### [Your instructions]
Below are the records; pull every line that includes "interior".

### [Dataset excerpts]
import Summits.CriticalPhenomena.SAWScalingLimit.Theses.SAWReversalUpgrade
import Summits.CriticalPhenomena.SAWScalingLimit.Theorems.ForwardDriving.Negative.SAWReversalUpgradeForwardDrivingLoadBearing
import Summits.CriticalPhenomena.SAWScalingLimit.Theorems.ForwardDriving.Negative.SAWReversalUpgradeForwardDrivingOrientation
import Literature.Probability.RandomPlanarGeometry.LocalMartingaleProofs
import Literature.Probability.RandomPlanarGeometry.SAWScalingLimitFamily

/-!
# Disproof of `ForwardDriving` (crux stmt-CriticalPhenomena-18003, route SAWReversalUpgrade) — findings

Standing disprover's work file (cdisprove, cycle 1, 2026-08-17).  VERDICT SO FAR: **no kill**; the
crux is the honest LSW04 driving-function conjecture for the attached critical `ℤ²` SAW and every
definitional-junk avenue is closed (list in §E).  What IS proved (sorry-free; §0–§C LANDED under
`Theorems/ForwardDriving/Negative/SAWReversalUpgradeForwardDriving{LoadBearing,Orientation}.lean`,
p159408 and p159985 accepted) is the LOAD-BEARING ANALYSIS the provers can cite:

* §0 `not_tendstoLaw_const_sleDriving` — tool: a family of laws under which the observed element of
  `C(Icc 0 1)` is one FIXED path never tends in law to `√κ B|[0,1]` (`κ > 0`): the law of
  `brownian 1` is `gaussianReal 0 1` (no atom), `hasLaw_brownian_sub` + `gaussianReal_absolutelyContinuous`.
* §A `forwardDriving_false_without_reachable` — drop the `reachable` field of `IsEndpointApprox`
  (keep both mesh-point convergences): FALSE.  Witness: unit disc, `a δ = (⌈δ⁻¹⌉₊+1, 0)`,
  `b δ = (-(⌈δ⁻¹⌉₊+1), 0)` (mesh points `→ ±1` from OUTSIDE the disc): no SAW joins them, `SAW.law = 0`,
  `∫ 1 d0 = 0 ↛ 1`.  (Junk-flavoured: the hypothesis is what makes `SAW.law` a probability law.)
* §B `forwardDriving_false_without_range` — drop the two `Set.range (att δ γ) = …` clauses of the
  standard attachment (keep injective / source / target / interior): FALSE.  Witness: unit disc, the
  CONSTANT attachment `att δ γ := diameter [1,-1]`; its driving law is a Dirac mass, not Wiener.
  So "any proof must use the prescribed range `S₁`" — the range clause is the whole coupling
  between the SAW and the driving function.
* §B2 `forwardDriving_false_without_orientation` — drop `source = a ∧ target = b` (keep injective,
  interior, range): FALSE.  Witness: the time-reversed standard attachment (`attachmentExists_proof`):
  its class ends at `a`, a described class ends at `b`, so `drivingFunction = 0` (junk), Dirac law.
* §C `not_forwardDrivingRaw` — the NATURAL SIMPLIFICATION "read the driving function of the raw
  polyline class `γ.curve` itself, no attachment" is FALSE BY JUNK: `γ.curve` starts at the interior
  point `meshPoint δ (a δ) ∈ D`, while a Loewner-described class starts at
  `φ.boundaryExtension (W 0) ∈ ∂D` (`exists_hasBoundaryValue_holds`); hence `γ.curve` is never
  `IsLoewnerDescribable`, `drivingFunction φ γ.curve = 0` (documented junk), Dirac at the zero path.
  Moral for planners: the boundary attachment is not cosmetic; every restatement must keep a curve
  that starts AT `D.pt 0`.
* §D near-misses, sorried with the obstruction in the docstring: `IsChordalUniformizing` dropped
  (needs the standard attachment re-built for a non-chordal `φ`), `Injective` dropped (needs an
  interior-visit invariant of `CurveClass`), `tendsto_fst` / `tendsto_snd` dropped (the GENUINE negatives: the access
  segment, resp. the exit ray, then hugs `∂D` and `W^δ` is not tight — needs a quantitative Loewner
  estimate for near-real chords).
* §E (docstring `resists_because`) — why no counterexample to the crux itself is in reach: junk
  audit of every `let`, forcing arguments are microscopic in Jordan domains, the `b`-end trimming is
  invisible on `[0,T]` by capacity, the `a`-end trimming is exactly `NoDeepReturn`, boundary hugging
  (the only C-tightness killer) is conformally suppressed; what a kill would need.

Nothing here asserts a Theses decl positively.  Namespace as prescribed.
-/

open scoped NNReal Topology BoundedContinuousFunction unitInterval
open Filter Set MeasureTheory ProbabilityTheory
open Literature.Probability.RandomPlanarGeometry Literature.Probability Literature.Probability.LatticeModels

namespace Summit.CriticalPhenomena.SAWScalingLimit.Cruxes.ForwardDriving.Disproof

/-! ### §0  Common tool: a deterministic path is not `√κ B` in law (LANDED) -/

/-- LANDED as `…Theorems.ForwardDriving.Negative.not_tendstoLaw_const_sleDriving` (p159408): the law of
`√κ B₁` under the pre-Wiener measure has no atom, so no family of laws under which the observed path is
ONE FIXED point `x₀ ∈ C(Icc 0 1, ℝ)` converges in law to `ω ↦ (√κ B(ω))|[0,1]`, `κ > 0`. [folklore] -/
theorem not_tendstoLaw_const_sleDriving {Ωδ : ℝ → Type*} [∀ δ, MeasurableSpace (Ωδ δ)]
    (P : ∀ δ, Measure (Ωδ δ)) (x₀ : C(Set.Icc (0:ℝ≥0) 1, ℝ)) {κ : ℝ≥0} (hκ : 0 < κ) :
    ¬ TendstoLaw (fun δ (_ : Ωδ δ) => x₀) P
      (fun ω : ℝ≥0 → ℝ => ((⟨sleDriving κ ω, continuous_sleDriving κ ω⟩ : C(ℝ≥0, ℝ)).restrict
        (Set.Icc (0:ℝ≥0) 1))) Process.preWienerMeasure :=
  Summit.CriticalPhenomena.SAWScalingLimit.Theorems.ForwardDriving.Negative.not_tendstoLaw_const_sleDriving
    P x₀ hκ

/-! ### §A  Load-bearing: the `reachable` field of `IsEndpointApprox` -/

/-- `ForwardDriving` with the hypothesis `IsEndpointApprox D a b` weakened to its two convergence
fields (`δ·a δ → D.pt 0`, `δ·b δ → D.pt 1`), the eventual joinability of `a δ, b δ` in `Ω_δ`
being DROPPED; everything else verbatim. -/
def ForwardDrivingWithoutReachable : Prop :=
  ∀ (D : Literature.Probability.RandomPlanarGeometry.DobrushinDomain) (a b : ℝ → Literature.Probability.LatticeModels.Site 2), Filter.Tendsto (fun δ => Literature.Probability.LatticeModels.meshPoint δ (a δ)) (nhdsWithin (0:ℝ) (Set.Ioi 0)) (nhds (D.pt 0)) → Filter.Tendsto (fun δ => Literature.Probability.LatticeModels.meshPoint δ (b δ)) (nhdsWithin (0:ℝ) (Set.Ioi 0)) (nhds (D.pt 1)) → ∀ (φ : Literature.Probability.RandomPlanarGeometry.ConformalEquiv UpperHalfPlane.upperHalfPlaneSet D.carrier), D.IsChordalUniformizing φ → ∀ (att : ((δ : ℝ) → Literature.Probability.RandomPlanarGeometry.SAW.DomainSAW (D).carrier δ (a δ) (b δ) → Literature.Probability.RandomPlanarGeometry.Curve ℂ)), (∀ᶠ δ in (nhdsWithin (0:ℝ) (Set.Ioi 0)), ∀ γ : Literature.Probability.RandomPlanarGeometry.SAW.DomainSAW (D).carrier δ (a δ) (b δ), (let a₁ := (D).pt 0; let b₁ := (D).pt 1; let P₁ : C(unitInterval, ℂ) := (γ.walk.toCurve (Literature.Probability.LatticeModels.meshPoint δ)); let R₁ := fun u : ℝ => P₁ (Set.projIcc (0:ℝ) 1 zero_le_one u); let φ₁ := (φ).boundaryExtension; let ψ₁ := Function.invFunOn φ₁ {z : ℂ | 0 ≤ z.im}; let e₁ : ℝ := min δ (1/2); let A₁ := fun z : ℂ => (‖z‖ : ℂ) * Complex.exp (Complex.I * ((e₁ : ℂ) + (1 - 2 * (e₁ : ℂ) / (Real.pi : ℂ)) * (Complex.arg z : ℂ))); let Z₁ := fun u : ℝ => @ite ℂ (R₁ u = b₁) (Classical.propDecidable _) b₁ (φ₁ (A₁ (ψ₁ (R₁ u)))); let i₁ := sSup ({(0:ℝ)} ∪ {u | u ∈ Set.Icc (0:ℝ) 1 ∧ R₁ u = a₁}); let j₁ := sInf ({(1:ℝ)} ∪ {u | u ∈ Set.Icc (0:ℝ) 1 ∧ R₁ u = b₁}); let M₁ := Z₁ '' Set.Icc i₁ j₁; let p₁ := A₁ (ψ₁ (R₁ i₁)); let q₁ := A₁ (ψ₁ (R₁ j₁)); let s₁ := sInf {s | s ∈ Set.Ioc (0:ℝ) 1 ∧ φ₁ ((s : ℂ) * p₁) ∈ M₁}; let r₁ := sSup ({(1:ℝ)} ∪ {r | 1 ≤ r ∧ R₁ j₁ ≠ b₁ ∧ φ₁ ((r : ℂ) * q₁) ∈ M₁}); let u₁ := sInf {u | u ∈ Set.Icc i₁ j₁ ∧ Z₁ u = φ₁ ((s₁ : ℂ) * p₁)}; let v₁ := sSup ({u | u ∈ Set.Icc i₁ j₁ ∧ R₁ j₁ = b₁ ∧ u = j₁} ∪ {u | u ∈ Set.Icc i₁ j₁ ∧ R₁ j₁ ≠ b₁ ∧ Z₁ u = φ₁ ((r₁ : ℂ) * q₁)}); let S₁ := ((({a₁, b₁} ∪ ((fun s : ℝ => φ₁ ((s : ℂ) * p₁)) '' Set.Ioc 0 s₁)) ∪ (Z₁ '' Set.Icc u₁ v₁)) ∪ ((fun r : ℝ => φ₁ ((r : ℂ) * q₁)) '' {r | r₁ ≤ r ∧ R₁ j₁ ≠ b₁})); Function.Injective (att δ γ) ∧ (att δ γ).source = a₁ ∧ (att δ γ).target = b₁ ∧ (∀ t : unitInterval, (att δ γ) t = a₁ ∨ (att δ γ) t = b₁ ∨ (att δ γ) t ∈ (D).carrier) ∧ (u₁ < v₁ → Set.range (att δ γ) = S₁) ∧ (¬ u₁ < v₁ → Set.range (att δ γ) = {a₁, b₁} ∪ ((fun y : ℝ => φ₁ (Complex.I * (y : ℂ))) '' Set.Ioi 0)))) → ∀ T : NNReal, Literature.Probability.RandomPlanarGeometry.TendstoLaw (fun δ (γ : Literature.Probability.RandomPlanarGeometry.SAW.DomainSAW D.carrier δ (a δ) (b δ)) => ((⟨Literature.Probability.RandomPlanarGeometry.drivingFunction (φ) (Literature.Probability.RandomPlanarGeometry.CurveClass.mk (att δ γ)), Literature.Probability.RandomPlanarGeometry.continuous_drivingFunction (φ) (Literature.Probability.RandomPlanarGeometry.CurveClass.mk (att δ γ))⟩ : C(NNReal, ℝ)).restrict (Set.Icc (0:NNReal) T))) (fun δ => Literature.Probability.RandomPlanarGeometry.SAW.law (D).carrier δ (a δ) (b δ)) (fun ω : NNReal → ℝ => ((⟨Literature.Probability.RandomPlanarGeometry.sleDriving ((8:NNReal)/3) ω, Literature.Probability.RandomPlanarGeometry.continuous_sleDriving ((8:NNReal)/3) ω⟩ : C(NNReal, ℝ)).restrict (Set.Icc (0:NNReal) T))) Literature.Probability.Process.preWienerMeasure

### [Expected answer]
  standard attachment (keep injective / source / target / interior): FALSE.  Witness: unit disc, the
  interior, range): FALSE.  Witness: the time-reversed standard attachment (`attachmentExists_proof`):
  polyline class `γ.curve` itself, no attachment" is FALSE BY JUNK: `γ.curve` starts at the interior
  interior-visit invariant of `CurveClass`), `tendsto_fst` / `tendsto_snd` dropped (the GENUINE negatives: the access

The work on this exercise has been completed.